● **Task inputs**
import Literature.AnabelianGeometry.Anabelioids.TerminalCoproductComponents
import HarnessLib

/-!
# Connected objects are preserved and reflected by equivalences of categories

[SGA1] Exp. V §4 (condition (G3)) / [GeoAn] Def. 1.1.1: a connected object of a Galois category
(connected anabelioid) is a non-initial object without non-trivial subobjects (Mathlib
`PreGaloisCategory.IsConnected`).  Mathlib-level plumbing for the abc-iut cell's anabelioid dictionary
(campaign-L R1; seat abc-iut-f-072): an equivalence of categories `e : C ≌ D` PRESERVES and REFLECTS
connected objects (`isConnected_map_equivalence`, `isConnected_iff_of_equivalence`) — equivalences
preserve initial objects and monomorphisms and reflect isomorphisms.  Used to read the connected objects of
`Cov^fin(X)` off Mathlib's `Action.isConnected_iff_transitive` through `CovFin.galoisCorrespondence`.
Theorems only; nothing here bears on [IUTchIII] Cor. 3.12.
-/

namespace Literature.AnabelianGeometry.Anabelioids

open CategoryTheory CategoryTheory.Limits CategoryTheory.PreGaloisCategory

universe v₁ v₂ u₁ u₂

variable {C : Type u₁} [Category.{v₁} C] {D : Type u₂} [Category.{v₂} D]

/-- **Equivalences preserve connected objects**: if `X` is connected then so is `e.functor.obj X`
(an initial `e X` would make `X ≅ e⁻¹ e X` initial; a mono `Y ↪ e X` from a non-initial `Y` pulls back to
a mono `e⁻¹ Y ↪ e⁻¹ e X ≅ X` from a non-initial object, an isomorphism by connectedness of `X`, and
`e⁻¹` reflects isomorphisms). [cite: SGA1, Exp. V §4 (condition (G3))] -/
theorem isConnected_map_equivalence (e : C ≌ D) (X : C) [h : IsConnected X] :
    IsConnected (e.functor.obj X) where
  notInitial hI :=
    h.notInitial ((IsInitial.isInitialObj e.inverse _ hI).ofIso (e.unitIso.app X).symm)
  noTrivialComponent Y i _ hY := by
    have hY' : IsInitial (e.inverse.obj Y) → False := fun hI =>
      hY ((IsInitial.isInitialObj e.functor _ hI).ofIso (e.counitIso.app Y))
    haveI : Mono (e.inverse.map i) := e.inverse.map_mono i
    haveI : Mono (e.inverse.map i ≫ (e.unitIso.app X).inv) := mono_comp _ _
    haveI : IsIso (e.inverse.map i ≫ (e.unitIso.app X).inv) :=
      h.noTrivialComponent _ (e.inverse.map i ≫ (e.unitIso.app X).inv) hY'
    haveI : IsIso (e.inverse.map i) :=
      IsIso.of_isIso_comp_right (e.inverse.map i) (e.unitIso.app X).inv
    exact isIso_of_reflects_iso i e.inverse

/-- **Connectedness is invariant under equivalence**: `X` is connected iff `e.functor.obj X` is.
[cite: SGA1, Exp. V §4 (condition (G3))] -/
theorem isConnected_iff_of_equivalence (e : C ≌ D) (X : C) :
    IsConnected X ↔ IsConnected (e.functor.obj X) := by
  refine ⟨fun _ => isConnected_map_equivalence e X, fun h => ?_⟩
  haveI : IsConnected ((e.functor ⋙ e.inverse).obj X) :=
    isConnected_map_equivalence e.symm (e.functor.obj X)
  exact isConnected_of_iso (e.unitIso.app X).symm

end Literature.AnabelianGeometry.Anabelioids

● **Brief**
Would you copy out each line of the records above where the word "PreGaloisCategory" occurs?

● **Your response**
`PreGaloisCategory.IsConnected`).  Mathlib-level plumbing for the abc-iut cell's anabelioid dictionary
open CategoryTheory CategoryTheory.Limits CategoryTheory.PreGaloisCategory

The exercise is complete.